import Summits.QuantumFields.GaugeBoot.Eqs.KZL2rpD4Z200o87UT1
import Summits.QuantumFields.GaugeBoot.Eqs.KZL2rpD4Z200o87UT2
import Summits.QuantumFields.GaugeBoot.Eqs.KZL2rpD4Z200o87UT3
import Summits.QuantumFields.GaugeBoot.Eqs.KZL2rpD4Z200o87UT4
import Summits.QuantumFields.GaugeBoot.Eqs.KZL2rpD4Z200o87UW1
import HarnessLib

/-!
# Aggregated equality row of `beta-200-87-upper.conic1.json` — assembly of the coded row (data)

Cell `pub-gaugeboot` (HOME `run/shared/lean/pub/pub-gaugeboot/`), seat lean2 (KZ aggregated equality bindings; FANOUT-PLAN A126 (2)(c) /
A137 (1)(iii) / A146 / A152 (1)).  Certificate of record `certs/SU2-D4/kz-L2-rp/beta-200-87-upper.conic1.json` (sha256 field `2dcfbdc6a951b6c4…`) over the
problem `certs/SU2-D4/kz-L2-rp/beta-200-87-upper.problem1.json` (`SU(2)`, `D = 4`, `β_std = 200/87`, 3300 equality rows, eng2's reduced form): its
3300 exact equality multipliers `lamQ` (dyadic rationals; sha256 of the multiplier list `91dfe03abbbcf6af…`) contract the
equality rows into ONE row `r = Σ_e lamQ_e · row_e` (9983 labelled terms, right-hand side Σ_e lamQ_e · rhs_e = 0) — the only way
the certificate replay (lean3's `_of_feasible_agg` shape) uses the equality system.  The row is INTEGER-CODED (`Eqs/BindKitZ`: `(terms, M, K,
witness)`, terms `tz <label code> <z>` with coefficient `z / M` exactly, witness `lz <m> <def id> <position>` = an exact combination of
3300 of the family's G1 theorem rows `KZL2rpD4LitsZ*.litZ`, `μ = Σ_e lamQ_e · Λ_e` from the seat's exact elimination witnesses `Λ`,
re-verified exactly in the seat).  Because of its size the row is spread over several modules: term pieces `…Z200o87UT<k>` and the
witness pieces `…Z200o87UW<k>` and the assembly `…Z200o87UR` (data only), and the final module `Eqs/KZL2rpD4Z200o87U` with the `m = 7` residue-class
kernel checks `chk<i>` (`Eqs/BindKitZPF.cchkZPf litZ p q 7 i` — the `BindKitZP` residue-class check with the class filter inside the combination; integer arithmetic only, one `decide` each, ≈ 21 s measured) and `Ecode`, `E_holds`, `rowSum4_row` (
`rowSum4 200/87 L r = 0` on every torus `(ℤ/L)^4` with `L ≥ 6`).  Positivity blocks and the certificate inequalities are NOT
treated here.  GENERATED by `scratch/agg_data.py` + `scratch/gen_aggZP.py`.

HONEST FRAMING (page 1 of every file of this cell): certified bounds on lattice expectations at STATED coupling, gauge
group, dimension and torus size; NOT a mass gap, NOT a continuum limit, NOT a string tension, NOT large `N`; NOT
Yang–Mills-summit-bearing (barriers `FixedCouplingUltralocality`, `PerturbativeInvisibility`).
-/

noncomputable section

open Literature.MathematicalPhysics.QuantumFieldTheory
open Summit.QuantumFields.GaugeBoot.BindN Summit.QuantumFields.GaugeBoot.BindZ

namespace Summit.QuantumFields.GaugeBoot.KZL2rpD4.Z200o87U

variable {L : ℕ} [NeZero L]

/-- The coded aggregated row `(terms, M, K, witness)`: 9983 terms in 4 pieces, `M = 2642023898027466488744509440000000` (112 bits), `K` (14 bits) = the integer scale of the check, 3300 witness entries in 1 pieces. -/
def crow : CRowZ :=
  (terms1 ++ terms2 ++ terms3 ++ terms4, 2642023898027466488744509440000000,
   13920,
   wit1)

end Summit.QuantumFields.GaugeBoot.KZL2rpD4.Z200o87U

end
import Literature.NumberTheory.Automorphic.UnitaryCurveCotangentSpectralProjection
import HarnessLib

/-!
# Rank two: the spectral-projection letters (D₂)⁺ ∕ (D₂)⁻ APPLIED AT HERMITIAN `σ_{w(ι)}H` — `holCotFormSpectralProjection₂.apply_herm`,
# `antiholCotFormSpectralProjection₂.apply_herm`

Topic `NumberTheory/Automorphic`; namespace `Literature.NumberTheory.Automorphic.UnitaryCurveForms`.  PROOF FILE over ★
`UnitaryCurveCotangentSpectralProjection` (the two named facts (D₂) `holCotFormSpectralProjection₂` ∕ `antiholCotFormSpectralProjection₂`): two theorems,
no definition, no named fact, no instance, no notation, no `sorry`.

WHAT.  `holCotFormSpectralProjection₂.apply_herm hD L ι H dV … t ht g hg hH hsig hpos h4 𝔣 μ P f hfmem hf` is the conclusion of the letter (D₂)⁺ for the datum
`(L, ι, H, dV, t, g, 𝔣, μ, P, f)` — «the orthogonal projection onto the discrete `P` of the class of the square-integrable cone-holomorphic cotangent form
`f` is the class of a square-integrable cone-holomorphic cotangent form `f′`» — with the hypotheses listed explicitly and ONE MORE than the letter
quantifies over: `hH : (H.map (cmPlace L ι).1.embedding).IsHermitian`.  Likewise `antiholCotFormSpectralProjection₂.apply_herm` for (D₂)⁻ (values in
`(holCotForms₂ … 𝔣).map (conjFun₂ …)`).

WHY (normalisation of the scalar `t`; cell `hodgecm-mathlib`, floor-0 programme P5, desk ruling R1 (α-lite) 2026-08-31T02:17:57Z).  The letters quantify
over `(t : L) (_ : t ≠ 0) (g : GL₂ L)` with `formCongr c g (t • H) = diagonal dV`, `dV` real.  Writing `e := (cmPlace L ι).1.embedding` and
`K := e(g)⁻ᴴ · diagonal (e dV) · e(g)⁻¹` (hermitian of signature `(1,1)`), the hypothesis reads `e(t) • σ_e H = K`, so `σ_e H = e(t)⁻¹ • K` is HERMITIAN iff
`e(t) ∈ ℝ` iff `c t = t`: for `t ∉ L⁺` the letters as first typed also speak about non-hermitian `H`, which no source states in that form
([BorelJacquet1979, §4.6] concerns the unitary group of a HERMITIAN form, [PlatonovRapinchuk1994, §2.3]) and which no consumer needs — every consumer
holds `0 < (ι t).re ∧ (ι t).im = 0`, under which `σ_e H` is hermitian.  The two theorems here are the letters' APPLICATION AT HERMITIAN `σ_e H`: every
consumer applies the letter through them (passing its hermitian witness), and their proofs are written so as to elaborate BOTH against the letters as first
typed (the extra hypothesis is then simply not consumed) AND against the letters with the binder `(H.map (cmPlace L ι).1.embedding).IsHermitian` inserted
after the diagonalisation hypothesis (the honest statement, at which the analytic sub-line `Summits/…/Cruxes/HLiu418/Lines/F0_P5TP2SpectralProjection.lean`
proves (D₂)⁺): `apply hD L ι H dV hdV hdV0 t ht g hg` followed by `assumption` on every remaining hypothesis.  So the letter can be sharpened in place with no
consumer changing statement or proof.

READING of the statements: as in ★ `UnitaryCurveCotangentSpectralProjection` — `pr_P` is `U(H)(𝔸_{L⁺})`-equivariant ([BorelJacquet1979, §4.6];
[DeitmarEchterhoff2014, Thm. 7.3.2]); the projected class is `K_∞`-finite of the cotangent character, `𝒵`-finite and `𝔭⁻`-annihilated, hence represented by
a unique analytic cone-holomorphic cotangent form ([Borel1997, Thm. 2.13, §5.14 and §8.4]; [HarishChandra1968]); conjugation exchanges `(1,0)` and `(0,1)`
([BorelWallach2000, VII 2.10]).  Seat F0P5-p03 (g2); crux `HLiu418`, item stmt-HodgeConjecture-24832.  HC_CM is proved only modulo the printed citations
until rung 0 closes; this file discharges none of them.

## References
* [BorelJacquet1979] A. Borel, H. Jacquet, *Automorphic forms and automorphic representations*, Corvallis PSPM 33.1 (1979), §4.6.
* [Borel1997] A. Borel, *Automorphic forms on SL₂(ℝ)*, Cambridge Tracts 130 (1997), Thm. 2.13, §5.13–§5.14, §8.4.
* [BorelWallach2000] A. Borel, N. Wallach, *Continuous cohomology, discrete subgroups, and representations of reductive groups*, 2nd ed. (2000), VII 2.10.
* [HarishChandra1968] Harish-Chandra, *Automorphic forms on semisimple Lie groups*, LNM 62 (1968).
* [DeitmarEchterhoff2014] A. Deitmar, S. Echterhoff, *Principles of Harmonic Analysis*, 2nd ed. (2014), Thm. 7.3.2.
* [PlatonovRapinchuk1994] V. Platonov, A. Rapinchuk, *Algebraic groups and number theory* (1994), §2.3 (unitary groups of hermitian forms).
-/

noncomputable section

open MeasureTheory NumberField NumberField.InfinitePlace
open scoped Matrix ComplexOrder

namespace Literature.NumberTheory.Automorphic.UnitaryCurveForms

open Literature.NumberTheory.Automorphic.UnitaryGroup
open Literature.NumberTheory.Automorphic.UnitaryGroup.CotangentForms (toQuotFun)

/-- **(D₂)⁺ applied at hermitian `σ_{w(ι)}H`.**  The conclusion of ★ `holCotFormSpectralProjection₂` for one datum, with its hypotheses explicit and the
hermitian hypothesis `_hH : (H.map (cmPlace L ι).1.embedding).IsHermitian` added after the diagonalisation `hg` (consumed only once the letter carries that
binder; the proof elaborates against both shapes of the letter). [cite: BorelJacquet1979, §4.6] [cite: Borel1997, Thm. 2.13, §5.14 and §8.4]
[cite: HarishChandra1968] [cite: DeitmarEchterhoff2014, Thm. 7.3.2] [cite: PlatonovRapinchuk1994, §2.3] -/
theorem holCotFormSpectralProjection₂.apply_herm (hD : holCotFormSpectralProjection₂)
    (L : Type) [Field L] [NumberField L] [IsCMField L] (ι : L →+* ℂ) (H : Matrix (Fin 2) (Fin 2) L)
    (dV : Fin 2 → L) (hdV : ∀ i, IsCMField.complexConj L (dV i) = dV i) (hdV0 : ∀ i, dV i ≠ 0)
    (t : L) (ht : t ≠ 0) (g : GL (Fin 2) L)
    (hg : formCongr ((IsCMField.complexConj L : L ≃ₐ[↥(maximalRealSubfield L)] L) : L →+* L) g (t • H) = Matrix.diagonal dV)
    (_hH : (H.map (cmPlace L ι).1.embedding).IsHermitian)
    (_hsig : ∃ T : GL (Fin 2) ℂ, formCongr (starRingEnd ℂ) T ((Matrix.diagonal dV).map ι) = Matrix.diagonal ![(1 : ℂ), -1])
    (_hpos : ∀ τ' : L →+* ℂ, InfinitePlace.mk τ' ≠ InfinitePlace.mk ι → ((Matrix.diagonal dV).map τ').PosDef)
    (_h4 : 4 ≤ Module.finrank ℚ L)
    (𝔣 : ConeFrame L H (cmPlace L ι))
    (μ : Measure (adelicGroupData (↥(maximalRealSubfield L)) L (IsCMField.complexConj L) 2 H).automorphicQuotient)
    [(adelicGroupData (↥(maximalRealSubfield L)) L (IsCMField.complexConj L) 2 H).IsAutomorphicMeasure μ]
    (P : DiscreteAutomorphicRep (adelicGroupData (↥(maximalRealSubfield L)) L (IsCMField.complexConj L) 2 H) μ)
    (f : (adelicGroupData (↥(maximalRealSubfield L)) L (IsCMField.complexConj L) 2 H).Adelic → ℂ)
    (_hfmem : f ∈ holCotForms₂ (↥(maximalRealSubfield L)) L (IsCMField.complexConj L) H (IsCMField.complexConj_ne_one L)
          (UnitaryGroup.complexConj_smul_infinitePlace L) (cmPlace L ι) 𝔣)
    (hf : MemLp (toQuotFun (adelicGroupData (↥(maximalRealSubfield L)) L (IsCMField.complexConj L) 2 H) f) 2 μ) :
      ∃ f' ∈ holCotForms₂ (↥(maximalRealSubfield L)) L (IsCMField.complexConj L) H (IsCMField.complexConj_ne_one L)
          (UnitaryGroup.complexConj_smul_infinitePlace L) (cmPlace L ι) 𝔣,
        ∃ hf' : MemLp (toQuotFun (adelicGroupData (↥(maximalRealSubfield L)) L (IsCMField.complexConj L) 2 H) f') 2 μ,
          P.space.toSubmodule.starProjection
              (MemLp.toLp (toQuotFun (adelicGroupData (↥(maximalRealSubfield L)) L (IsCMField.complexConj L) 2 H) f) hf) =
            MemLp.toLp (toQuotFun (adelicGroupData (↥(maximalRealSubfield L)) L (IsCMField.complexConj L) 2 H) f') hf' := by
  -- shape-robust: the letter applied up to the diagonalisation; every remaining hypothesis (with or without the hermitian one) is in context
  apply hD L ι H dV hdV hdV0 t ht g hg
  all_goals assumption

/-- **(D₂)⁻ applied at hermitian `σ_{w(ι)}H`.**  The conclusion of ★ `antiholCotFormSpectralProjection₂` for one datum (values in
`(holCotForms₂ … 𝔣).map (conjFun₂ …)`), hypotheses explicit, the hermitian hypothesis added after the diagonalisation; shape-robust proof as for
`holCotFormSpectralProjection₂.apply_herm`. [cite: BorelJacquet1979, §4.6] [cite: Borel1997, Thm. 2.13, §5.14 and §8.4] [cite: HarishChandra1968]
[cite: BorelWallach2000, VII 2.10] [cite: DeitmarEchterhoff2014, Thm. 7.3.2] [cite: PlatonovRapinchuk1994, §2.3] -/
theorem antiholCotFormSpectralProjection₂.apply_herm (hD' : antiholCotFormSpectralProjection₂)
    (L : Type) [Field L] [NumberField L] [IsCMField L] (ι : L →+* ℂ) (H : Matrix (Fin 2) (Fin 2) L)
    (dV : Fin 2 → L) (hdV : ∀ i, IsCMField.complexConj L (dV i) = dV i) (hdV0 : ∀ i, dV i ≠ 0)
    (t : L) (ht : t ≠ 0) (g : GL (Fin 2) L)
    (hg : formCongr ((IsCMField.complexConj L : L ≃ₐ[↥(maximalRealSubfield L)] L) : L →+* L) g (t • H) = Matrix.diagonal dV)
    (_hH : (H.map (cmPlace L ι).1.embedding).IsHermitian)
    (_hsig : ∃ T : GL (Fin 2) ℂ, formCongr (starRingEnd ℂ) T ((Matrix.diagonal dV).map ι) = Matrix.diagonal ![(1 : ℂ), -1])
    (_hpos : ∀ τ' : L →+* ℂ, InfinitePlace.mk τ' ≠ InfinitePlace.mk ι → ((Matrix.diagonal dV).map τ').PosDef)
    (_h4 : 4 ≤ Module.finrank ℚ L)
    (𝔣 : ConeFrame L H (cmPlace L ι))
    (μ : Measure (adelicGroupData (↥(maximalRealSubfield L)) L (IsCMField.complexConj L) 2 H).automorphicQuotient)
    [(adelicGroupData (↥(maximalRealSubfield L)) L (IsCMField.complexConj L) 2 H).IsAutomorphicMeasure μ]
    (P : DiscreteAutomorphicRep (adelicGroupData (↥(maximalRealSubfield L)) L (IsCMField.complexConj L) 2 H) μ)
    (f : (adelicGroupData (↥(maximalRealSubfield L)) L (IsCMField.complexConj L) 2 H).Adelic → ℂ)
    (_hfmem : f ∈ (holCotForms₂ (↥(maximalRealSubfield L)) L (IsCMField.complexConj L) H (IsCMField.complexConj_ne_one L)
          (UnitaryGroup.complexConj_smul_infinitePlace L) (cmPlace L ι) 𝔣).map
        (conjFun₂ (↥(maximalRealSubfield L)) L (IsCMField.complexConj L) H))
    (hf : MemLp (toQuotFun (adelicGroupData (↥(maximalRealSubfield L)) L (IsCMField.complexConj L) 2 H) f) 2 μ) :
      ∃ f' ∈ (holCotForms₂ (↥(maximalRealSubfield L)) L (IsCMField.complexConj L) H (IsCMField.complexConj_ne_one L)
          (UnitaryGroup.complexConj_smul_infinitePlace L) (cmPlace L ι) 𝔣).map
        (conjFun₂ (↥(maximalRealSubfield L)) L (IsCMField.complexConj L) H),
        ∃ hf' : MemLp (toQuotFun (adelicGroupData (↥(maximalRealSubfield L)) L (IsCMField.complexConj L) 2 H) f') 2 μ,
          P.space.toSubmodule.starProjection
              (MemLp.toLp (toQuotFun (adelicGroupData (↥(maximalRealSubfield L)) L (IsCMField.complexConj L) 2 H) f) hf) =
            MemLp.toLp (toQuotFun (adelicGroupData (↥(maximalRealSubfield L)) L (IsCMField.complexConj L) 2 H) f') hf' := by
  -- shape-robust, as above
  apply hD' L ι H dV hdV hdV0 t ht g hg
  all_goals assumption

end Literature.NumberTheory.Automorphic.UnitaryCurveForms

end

## PROBLEM STATEMENT
The answer should be only the number of lines in the data that include "against".

## RESPONSE TO THIS TASK
3